Qutenza (topical capsaicin 8%) is a new treatment made from chilli peppers which is applied
to the skin as a patch and works directly at the nerve endings in the skin to prevent pain.
It therefore should not have the systemic side effects of other drugs. It has been
demonstrated to be beneficial in other painful conditions for example post-shingles pain and
nerve pain from HIV. It has never been used for critical ischaemia before.

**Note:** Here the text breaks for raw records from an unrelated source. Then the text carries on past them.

/-!
# Kudla–Rapoport, *Special cycles on unitary Shimura varieties II: global theory*, §1 «Notation and conventions»
# (arXiv v2 pp. 6–7) — the standing notation of the paper, typed REAL in coordinates (squad TKR, row TKR-t03)

[KudlaRapoport2013] = S. Kudla, M. Rapoport, J. reine angew. Math. **697** (2014) 91–157 = arXiv:0912.3758; VERSION OF
RECORD arXiv **v2** (squad ruling R-1), read on the squad's page-faithful extraction `T/KR/TKR-t02/g0/KR2013-arXivv2-pages.txt`
(sha16 5ca9342435eb98df) pp. 6–7, formulas re-derived from the held TeX of v1 (`paper:arxiv-0912.3758`, chunk p0005:
«Notation and conventions»).  CONCORDANCE v1 ↔ v2: identical text; displays **(1.2)** (product formula) and **(1.3)** (hermitian
form from the alternating form); v1 pp. 5–6, v2 pp. 6–7.  The INDEX of the introduction proper (Theorem 1.1, display (1.1)) is
the squad's companion file `KudlaRapoport2013/Sec1Introduction.lean` (row TKR-t02); this file types ONLY the «Notation and
conventions» paragraph, which no section carpet restates.

## What this file is

The standing notation / conventions of pp. 6–7, typed REAL in the coordinates of the §3 file (READING R0 of ★
`Sec3ComplexUniformization`: `V = kⁿ` with a Gram matrix `J`, KR's form `( , ) = krForm σ J`, linear in the first and
`σ`-antilinear in the second variable — «we take `( , )` to be conjugate linear in the second argument», p. 6), over the tree's
★ `QuadraticForms.hilbertSymbol` and Mathlib's `ℚ_[p]`, `Algebra.trace`, `NumberField.discr`.  Squad rulings: R-9a (a row provable
from the tree in ≤ 15 lines is a `theorem` — two here), R-10 (remarks are not facts).  ONE named fact (CLOSED, hypotheses complete):
`KR2013_1_selfDual_iff` («an `O_k`-lattice is self-dual for `( , )` iff it is self-dual for `⟨ , ⟩`», p. 7).  Dedup census
(2026-09-02): `rg 'tr\(\(x, ?y\)|tracePairing|inv_p|hilbertSymbol' Literature/AlgebraicGeometry/ShimuraVarieties` — the Hilbert-symbol
invariant `inv_p` is a ⟨CARRIER⟩ `Sec2Core.locInv` in ★ `Sec2Defs` (made REAL here as `invAt`; RSZ's analogue ★
`RapoportSmithlingZhang2020.Sec5GlobalIntegralModels.hermIsSplitAt` is the norm-class formulation over a general CM extension), and
(1.3) is quoted, not typed, in ★ `Sec2Defs.SelfDualLattice` / `Sec2Core.tateFormWeil`.  No `sorry`, no `axiom`, no `instance`, no
`notation`.

## INDEX — «Notation and conventions» (v2 pp. 6–7) ↦ declaration (★ = landed elsewhere)

* p. 6 `k = ℚ(√Δ)` with discriminant `Δ` ↦ `Δ = NumberField.discr k` (Mathlib; as in ★ `Sec2Defs.IsRamifiedPrime`, ★
  `Sec13LevelStructures.absDisc`); `√Δ` with «we require that `τ(√Δ)` have positive imaginary part» ↦ `IsSqrtDisc`, `sqrtDisc`;
  `a ↦ a^σ` ↦ ★ `Liu2021.AppendixC.conj ℚ k`; `h_k` ↦ Mathlib `NumberField.classNumber k`; `w_k = |O_k^×|` ↦ Mathlib
  `NumberField.Units.torsionOrder k` (both as used by ★ `Sec11Sec12MainTheorem.Sec11Data.C1`); `O_{k,p} = O_k ⊗ ℤ_p`,
  `O_{k,(p)} = O_k ⊗ ℤ_{(p)}` ↦ RECORDED (the §5, §11, §13 carpets localise where needed).
* p. 6 `det(V) ∈ ℚ^×/N(k^×)` ↦ `ratDet`, `SameNormClass`; `sig(V) = (r, s)` ↦ ★ `Sec3ComplexUniformization.HasSignatureAt` (and ★
  `HermSpace.sig`); **`inv_p(V) = χ_p(det V)`, `χ_p(a) = (a, Δ)_p`** ↦ `invAt`; «`inv_∞(V) = (−1)^s`», «`inv_p(V) = 1` for all split
  `p`», «the isometry class of `V_p` is determined by `inv_p(V_p)` (resp. `sig(V_∞)`)» ↦ RECORDED in the docstring of `invAt`;
  «the isometry class of `V` over `k` is determined by the collection of its local invariants (Hasse principle)» ↦ ★ PROVED in
  the tree in Landherr's global form `Literature.NumberTheory.QuadraticForms.hermitianMatrices_congruent_iff_invariants` (two
  `σ`-hermitian matrices over a CM field are congruent iff they have the same positive index at every complex embedding and the
  same determinant class modulo norms) — not restated; **(1.2)** «`∏_{p ≤ ∞} inv_p(V_p) = 1`» + «Landherr's Theorem» (existence
  and uniqueness of a global space with prescribed local completions) ↦ RECORDED: for a GLOBAL `V` the product formula is
  Hilbert reciprocity for `(det V, Δ)` = ★ the named fact `QuadraticForms.hilbertReciprocity`; the existence half of Landherr's
  theorem is not in the tree and is not typed here (KR use it only through Lemma 2.11, ★ `Sec2GlobalModuliProblem.Lemma211_i/ii`).
* p. 7 **`⟨x, y⟩ = tr((x, y)/√Δ)`** ↦ `tracePairing`; «`⟨a x, y⟩ = ⟨x, a^σ y⟩`» ↦ `tracePairing_smul_left` (THEOREM); **(1.3)**
  «`2(x, y) = ⟨√Δ x, y⟩ + ⟨x, y⟩ √Δ`» ↦ `two_mul_krForm_eq_tracePairing` (THEOREM; it needs only `(√Δ)^σ = −√Δ ≠ 0`); «conversely an
  alternating `ℚ`-form with `⟨a x, y⟩ = ⟨x, a^σ y⟩` defines a hermitian form by (1.3)» ↦ RECORDED (the converse construction is not
  used later in the paper); **«an `O_k`-lattice in `V` is self-dual for `( , )` iff it is self-dual for `⟨ , ⟩`»** ↦
  `IsSelfDualForTrace` + the CLOSED fact `KR2013_1_selfDual_iff` (the two duals even coincide, because the different of the
  quadratic field `k` is the principal ideal `(√Δ)`; not provable in a few lines from the tree — Mathlib has `differentIdeal` but
  not its value for quadratic fields).

## References

* [KudlaRapoport2013] S. Kudla, M. Rapoport, *Special cycles on unitary Shimura varieties II: global theory*, J. reine
  angew. Math. 697 (2014) 91–157; arXiv:0912.3758v2, §1 pp. 1–7.
* [Landherr1936HermitianForms] W. Landherr, *Äquivalenz Hermitescher Formen über einem beliebigen algebraischen Zahlkörper*,
  Abh. Math. Sem. Hamburg 11 (1936) 245–248 (KR's «Landherr's Theorem», p. 7; ★ `LandherrHermitianMatrices`).
* [Omeara1963] O. T. O'Meara, *Introduction to quadratic forms* (1963), §63B (the Hilbert symbol; ★ `QuadraticForms.HilbertSymbol`).
-/

noncomputable section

We propose to investigate the efficacy of Qutenza in treating patients with end stage renal
failure and painful ischaemia. We will recruit 20 patients with painful ischaemia and treat
them with Qutenza. We will follow them up for 12 weeks and monitor the change in their pain
scores.
Peripheral vascular disease is common in end-stage renal failure (ESRF) affecting 24-77% of
patients (Stack, 2005). Critical ischaemia (pain at rest caused by insufficient blood supply
to a limb) is notoriously difficult to treat in this patient group. Advanced disease and
extensive co-morbidities limit surgical revascularisation options of proximal vessels
(Blankensteijn et al., 1996) and calciphylaxis (a process of calcification within the small
vessels unique to patients with end-stage renal failure) has few effective treatments (Ng &
Peng, 2011). Often the only treatment option is symptomatic relief with strong analgesics.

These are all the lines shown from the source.